:: What to work on ::
In the listing that follows, count the lines that include "Theorems", and answer with the total alone.

━━━━━ Data in this exercise ━━━━━

import Summits.RiemannHypothesis.RiemannHypothesis.Theorems.WeilTwoPrimeDeflE25EBase
import Literature.NumberTheory.LFunctions.WeilBlockRowsFast
import HarnessLib

/-!
# Even-sector deflated two-prime certificate E25E: the even Bessel block claim `Hp = C H Cᵀ`, rows 55–59, fast check

`WeilCert.checkHpRowT` (linear traversals, triangular `C`) + `WeilCert.checkHpRow_of_T` for certificate E25E (even block). Pure proof file.
-/

set_option linter.dupNamespace false

noncomputable section

namespace Summit.RiemannHypothesis.RiemannHypothesis.Theorems.EvenWinsBeyondArch

open Literature.NumberTheory.LFunctions

set_option maxHeartbeats 0 in
/-- Fast kernel check of claim row 55 of `Hp = C H Cᵀ` (even block, certificate E25E). [folklore] -/
theorem checkHpRowT0_55_weilCertDeflE25E : weilCertDeflE25EBase.checkHpRowT weilCertDeflE25EHpE 0 55 = true := by
  decide +kernel

/-- Claim row 55 of `Hp = C H Cᵀ` (even block, certificate E25E), from the fast check. [folklore] -/
theorem checkHpRow0_55_weilCertDeflE25E : weilCertDeflE25EBase.checkHpRow weilCertDeflE25EHpE 0 55 = true :=
  WeilCert.checkHpRow_of_T checkHpRowT0_55_weilCertDeflE25E

set_option maxHeartbeats 0 in
/-- Fast kernel check of claim row 56 of `Hp = C H Cᵀ` (even block, certificate E25E). [folklore] -/
theorem checkHpRowT0_56_weilCertDeflE25E : weilCertDeflE25EBase.checkHpRowT weilCertDeflE25EHpE 0 56 = true := by
  decide +kernel

/-- Claim row 56 of `Hp = C H Cᵀ` (even block, certificate E25E), from the fast check. [folklore] -/
theorem checkHpRow0_56_weilCertDeflE25E : weilCertDeflE25EBase.checkHpRow weilCertDeflE25EHpE 0 56 = true :=
  WeilCert.checkHpRow_of_T checkHpRowT0_56_weilCertDeflE25E

set_option maxHeartbeats 0 in
/-- Fast kernel check of claim row 57 of `Hp = C H Cᵀ` (even block, certificate E25E). [folklore] -/
theorem checkHpRowT0_57_weilCertDeflE25E : weilCertDeflE25EBase.checkHpRowT weilCertDeflE25EHpE 0 57 = true := by
  decide +kernel

/-- Claim row 57 of `Hp = C H Cᵀ` (even block, certificate E25E), from the fast check. [folklore] -/
theorem checkHpRow0_57_weilCertDeflE25E : weilCertDeflE25EBase.checkHpRow weilCertDeflE25EHpE 0 57 = true :=
  WeilCert.checkHpRow_of_T checkHpRowT0_57_weilCertDeflE25E

set_option maxHeartbeats 0 in
/-- Fast kernel check of claim row 58 of `Hp = C H Cᵀ` (even block, certificate E25E). [folklore] -/
theorem checkHpRowT0_58_weilCertDeflE25E : weilCertDeflE25EBase.checkHpRowT weilCertDeflE25EHpE 0 58 = true := by
  decide +kernel

/-- Claim row 58 of `Hp = C H Cᵀ` (even block, certificate E25E), from the fast check. [folklore] -/
theorem checkHpRow0_58_weilCertDeflE25E : weilCertDeflE25EBase.checkHpRow weilCertDeflE25EHpE 0 58 = true :=
  WeilCert.checkHpRow_of_T checkHpRowT0_58_weilCertDeflE25E

set_option maxHeartbeats 0 in
/-- Fast kernel check of claim row 59 of `Hp = C H Cᵀ` (even block, certificate E25E). [folklore] -/
theorem checkHpRowT0_59_weilCertDeflE25E : weilCertDeflE25EBase.checkHpRowT weilCertDeflE25EHpE 0 59 = true := by
  decide +kernel

/-- Claim row 59 of `Hp = C H Cᵀ` (even block, certificate E25E), from the fast check. [folklore] -/
theorem checkHpRow0_59_weilCertDeflE25E : weilCertDeflE25EBase.checkHpRow weilCertDeflE25EHpE 0 59 = true :=
  WeilCert.checkHpRow_of_T checkHpRowT0_59_weilCertDeflE25E


end Summit.RiemannHypothesis.RiemannHypothesis.Theorems.EvenWinsBeyondArch
import Literature.NumberTheory.Sieve.MoebiusShiftedPrimesMeanSquare33
import HarnessLib

/-!
# Möbius on shifted primes — the major arcs of Lichtman 2020 at the printed first exponent (sub-windows)

Topic `Literature/NumberTheory/Sieve`, part of the decomposition of the named fact
`Literature.NumberTheory.Sieve.Lichtman2020_keyFourierEstimateLiouville` (J. D. Lichtman, *Averages of
the Möbius function on shifted primes*, Q. J. Math. 73 (2022) 729–757, arXiv:2009.08969v2
[Lichtman2020], Proposition 2.3 AS PRINTED: typical set with first interval
`[(log X)^{33A}, H/(log X)^{4A}]`, hypothesis `ψ(X) ≤ (log X)^{2/3}`), third layer after
`MoebiusShiftedPrimesDirichletMeanValue33.lean` (Proposition 5.1 at the printed `P₁`, saving
`(log X)^{-3A}`) and `MoebiusShiftedPrimesMeanSquare33.lean` (Proposition 3.4 at every window length).
Page numbers refer to the held copy `paper:arxiv-2009.08969`.

* `Lichtman2020.majorArc33` — PROVED from `Lichtman2020_primeCharacterSum` (Lemma 4.5) and
  `Lichtman2020_liouvilleCharacterSifted` (Lemma 4.8, proved in the tree): for `c ≥ 33`, `A > 5`,
  `δ > 0`, `ψ → ∞`, `ψ(X) ≤ (log X)^{2/3}`, eventually in `X`, for `1 ≤ d ≤ W = (log X)^A` and `α` in
  the printed major arcs `𝔐 = ⋃_{q ≤ W} 𝔐(q)` (`|α - a/q| ≤ 1/(qQ₁)`, `Q₁ = H/W⁴`):
  `∫₀^X |∑_{x ≤ nd ≤ x+H, n ∈ S_c} λ(n) e(nα)| dx ≤ C · HX/(d W^{1/5})`.

This is WEAKER than the printed Proposition 3.2 (`HX/(dW)`) but is all that Proposition 2.3 needs
(`HX/(d^{3/4}W^{1/5})`), and it is what the printed `P₁` affords: the printed deduction (pp. 10–11)
loses the factor `W⁴/q` of the arc width by Abel summation in `e(mθ)` ((3.9)) and therefore needs
Proposition 3.4 with the saving `W^{-10}`, i.e. `B = 11A` in Proposition 5.1, which the printed method
does not give at `P₁ = (log X)^{33A}` (module docstring of `MoebiusShiftedPrimesTypical.lean`).  Here
instead each window `{m : x ≤ md ≤ x+H}` is cut into sub-windows of `h` consecutive integers,
`h = ⌊W^{-1/5}/|θ|⌋` (`α = a/q + θ`), on which `e(mθ)` is constant up to `2πh|θ| ≤ 2πW^{-1/5}`: no
factor `W⁴/q` is lost, and the mean-square saving `(log X)^{-3A} = W^{-3}` of the previous layers at
the window lengths `h ≥ W^{-1/5} qH/W⁴` (where `Q₁/h ≤ W^{1/5}`) gives `W^{-1/5}` after the residues
`(mod q)`, the characters and the dyadic Cauchy–Schwarz of pp. 10–11 (`majorArc_fixed_bound33`,
`majorArc33_numerics`).

## Contents (all PROVED)

* `norm_sum_window_le_pieces` (sub-windows with phase removal), `sum_twistedWindow_le33`
  (residues, gcd, characters, divided windows, dyadic Cauchy–Schwarz with a length-dependent
  mean-square input; the tree's `sum_twistedWindow_le` for the printed ranges),
  `majorArc_fixed_bound33` (the bound at a fixed `X`, constant `16 + 8π + 52√C`),
  `majorArc33_numerics` and its satellites (real arithmetic), `Lichtman2020.majorArc33`.
* No new definition of `Prop` type and no named fact is introduced.

## Source

* J. D. Lichtman, arXiv:2009.08969v2, §3.2: Propositions 3.2, 3.4 and "Proof of Proposition 3.2 from
  Proposition 3.4", (3.8)–(3.13), pp. 10–11 [Lichtman2020] (the sub-window variant of (3.9) is ours;
  everything from (3.11) on is as printed).
-/

noncomputable section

━━━━━

:: Task solution ::
3